I can hear Bruce Buffer screaming now. But which popular phrase is it? Is the human voice retaining its position as champion or has the text-to-speech technology come far enough to score the victory? These are questions ultimately answered by your top priorities. 

Of course, there is something to be said for the quality of a professionally trained, human voice actor. All things being equal, I’m sure this is still the preferred direction to go. The trouble is that all the things – the variables – are very often NOT equal. Budget and time are the two biggest and those could definitely have you looking for other solutions. The great thing is that there IS an alternative and that alternative is getting better by the day.


Whatever gap there is right now between human voice-over and text-to-speech technology will only shrink over time. There isn’t much better to get on the human side. Outside continuing developments in recording and production equipment, a human does what a human does. Whereas the AI technology in text-to-speech is a different animal entirely.

Computer voices continue to sound more human. The vocabulary continues to get more robust. What we can program a machine to do seems to be bordering on the infinite. This means at some point, distinguishing between a human voice and a machine-generated one may be nearly impossible. 

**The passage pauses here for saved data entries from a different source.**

import Summits.QuantumFields.QCD.Theorems.PauliWegnerSeaFMClosureUnquenchedRepairedC2

/-!
# Crux `FMClosureUnquenched` (stmt-QuantumFields-11512), line `von-mises-circles`, lead c2:
the global a-priori bound on the crux's moment (the honest INWARD statement)

Companion of `Theorems/PauliWegnerSeaFMClosureUnquenchedRepairedC2.lean`.  Clause (ii) of `MobilityGap` asked INSIDE the
input shell (corner A6 of the crux as typed) has no decay mechanism; what IS true there, from K1♭ alone (clause (T5) of the
two-star package, the flavour reduction `c1_cruxMoment_eq_pqE`, and the hopping window for probe masses outside `[-9, 1]`),
is a bound uniform in the volume, the background data, the masses and the sites, polynomial in the coupling:

* `cruxMoment_apriori_of_localCofactorDomination : LocalCofactorDomination → ∀ N_f, ∃ s C p, 0 < s < 1 ∧ 0 ≤ C ∧
  ∀ β mq S f v, v ∈ box S → cruxMoment N_f β mq S f v s ≤ C (1 + |β|)^p`.

Together with the outward decay of the companion file this is the complete honest replacement of clause (ii): exponential
decay at rate `δ a_k` outside the window `K (1 + |log a_k|) ≤ a_k ‖v‖`, and `O((1 + |β_k|)^p)` everywhere.

References: Aizenman–Schenker–Friedrich–Hundertmark, CMP 224 (2001) 219, Lemma 4 (a-priori bound) [AizenmanEtAl2001].
-/

noncomputable section

open scoped BigOperators
open MeasureTheory Filter
open Literature.MathematicalPhysics.QuantumFieldTheory Literature.MathematicalPhysics.QuantumLattice
  Literature.Probability.LatticeModels
open Summit.QuantumFields.QCD.Theorems.VonMisesCircles
open Summit.QuantumFields.QCD.Theorems.VonMisesCirclesC1

namespace Summit.QuantumFields.QCD.Theorems.VonMisesCirclesC2

/-- **Global a-priori bound on the crux's moment from K1♭**: for every flavour number there are `0 < s < 1`, `C ≥ 0`
and `p` such that for every coupling `β`, every mass tuple, every volume, every flavour and every `v ∈ box S`,
`cruxMoment N_f β mq S f v s ≤ C (1 + |β|)^p` — clause (T5) of the two-star package for probe masses in `[-9, 1]`
(after the flavour reduction), the hopping decay outside. [cite: AizenmanEtAl2001, Lemma 4] -/
theorem cruxMoment_apriori_of_localCofactorDomination (hK : LocalCofactorDomination) (Nf : ℕ) :
    ∃ s C p : ℝ, 0 < s ∧ s < 1 ∧ 0 ≤ C ∧
      ∀ (β : ℝ) (mq : Fin Nf → ℝ) (S : ℕ) (f : Fin Nf) (v : Literature.Probability.LatticeModels.Site 4),
        v ∈ box 4 S → cruxMoment Nf β mq S f v s ≤ C * (1 + |β|) ^ p := by
  obtain ⟨s₀, C, p, hs₀, _hs₀1, hC, hT⟩ := twoStarBounds_of_localCofactorDomination hK Nf
  obtain ⟨CH, μ, hCH, hμ, hH⟩ := hoppingDecay_holds Nf
  set s : ℝ := min s₀ (1 / 2) with hs
  have hs0 : 0 < s := lt_min hs₀ (by norm_num)
  have hss₀ : s ≤ s₀ := min_le_left _ _
  have hs1 : s < 1 := (min_le_right _ _).trans_lt (by norm_num)
  refine ⟨s, max C CH, max p 0, hs0, hs1, hC.le.trans (le_max_left _ _), ?_⟩
  intro β mq S f v hv
  have hβ1 : (1 : ℝ) ≤ 1 + |β| := by have := abs_nonneg β; linarith
  have hpow1 : (1 : ℝ) ≤ (1 + |β|) ^ (max p 0) := Real.one_le_rpow hβ1 (le_max_right _ _)
  have hmax0 : 0 ≤ max C CH := hC.le.trans (le_max_left _ _)
  by_cases hm : -9 ≤ mq f ∧ mq f ≤ 1
  · -- probe mass in `[-9, 1]`: clause (T5) after the flavour reduction
    obtain ⟨-, -, -, hT5, -, -⟩ := hT s hs0 hss₀ β mq f hm.1 hm.2 S
    have h := hT5 (Torus.proj (2 * S + 1) 0) (Torus.proj (2 * S + 1) v)
    rw [← c1_cruxMoment_eq_pqE] at h
    calc cruxMoment Nf β mq S f v s ≤ C * (1 + |β|) ^ p := h
      _ ≤ max C CH * (1 + |β|) ^ (max p 0) :=
          mul_le_mul (le_max_left _ _) (Real.rpow_le_rpow_of_exponent_le hβ1 (le_max_left _ _))
            (Real.rpow_nonneg (by linarith) _) hmax0
  · -- probe mass outside `[-9, 1]`: the hopping window
    have hhop : (41 / 10 : ℝ) ≤ |mq f + 4| := by
      rcases not_and_or.1 hm with h | h
      · push Not at h
        rw [abs_of_neg (by linarith)]
        linarith
      · push Not at h
        rw [abs_of_pos (by linarith)]
        linarith
    have h := hH β mq f hhop S s hs0 hs1 v hv
    change cruxMoment Nf β mq S f v s ≤ CH * Real.exp (-(μ * s * ‖v‖)) at h
    have hexp : Real.exp (-(μ * s * ‖v‖)) ≤ 1 := by
      rw [Real.exp_le_one_iff, neg_nonpos]
      exact mul_nonneg (mul_nonneg hμ.le hs0.le) (norm_nonneg _)
    calc cruxMoment Nf β mq S f v s ≤ CH * Real.exp (-(μ * s * ‖v‖)) := h
      _ ≤ CH * 1 := mul_le_mul_of_nonneg_left hexp hCH
      _ ≤ max C CH * (1 + |β|) ^ (max p 0) := by
          rw [mul_one]
          exact (le_max_right C CH).trans (le_mul_of_one_le_right hmax0 hpow1)

/-- **The honest inward statement for a regularisation**: under K1♭, for every `N_f`, regularisation and mass tuple
there are `0 < s < 1`, `C`, `p` with `cruxMoment ≤ C (1 + |β_k|)^p` for ALL `k`, all `S`, all flavours and all
`v ∈ box S` (in particular inside the input shell, where the crux as typed asked for decay). [cite: AizenmanEtAl2001, Lemma 4] -/
theorem cruxMoment_apriori_reg (hK : LocalCofactorDomination) {Nf : ℕ} (reg : QCDRegularisation Nf)
    (m : Fin Nf → ℝ) :
    ∃ s C p : ℝ, 0 < s ∧ s < 1 ∧ 0 ≤ C ∧ ∀ (k S : ℕ) (f : Fin Nf) (v : Literature.Probability.LatticeModels.Site 4),
      v ∈ box 4 S → cruxMoment Nf (reg.β k) (bareMass reg m k) S f v s ≤ C * (1 + |reg.β k|) ^ p := by
  obtain ⟨s, C, p, hs0, hs1, hC, h⟩ := cruxMoment_apriori_of_localCofactorDomination hK Nf
  exact ⟨s, C, p, hs0, hs1, hC, fun k S f v hv => h (reg.β k) (bareMass reg m k) S f v hv⟩


/-- Registered sub-goal form of `cruxMoment_apriori_of_localCofactorDomination` (binder-free header).
[cite: AizenmanEtAl2001, Lemma 4] -/
theorem cruxMoment_apriori :
    LocalCofactorDomination → ∀ Nf : ℕ, ∃ s C p : ℝ, 0 < s ∧ s < 1 ∧ 0 ≤ C ∧
      ∀ (β : ℝ) (mq : Fin Nf → ℝ) (S : ℕ) (f : Fin Nf) (v : Literature.Probability.LatticeModels.Site 4),
        v ∈ box 4 S → cruxMoment Nf β mq S f v s ≤ C * (1 + |β|) ^ p :=
  fun hK Nf => cruxMoment_apriori_of_localCofactorDomination hK Nf

end Summit.QuantumFields.QCD.Theorems.VonMisesCirclesC2
import Summits.FinalStateConjecture.FinalStateConjecture.Theorems.EIHFluxBalanceInertialRecessionChargeKinematicsRunPrep
import Summits.FinalStateConjecture.FinalStateConjecture.Theorems.EIHFluxBalanceInertialRecessionChargeKinematicsAnchorRules

/-!
# Route EIHFluxBalance — `InertialRecession`, line `old-light-leaves-the-cone`: charge kinematics, XXX (general N: the anchor bound of a RUN)
Helper file for the crux `stmt-FinalStateConjecture-10166`, second line lead, endgame stub
`stub_expandingChargeKinematics` (S4) FOR GENERAL `N`. `run_anchor_bound`: under the bootstrap invariant every active anchor moves by `< α`
(`anchor_increment_via_rules` with classmates as partners and certified externals).
Mathlib-only real analysis over the stub's verbatim hypotheses ([folklore]); the abstract charge `P` is adversarial.
-/
set_option linter.dupNamespace false

noncomputable section

open Filter Set Metric Real
open scoped Topology

namespace Summit.FinalStateConjecture.FinalStateConjecture.Theorems.ChargeKinematics

open Literature.Geometry.Lorentzian

/-! ## The anchor bound -/

section RunAnchor

open MeasureTheory intervalIntegral

variable {N : ℕ} {M : Fin N → ℝ} {ξ v : Fin N → ℝ → E3} {κ : ℝ} {P : ℝ → E3 → ℝ → Fin 4 → ℝ}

In 2016, Adobe introduced a program called VoCo that they dubbed “Photoshop for voices”. The app can basically imitate any human saying anything, even things the person never said. There are some scary implications there, similar to video deepfakes.

Not to be left out in the cold, Google and Microsoft are testing the waters with their own software and the Google product in particular –  called WaveNet – is a neural network modeled after real speech, and sounds like it.

See, I think there will always be a place for the human element. In fact, the colder and more digitized things get, there may even be a nostalgic push to keep humans involved. Whatever the case, I don’t foresee an eLearning landscape where human voiceovers no longer exist. However, I can see it being similar to online shopping versus in-person retail. The digital option becomes the much more common, even standard choice, but the in-person, human, is there for those who find it more appealing.

The machines will rise… they’ve already risen!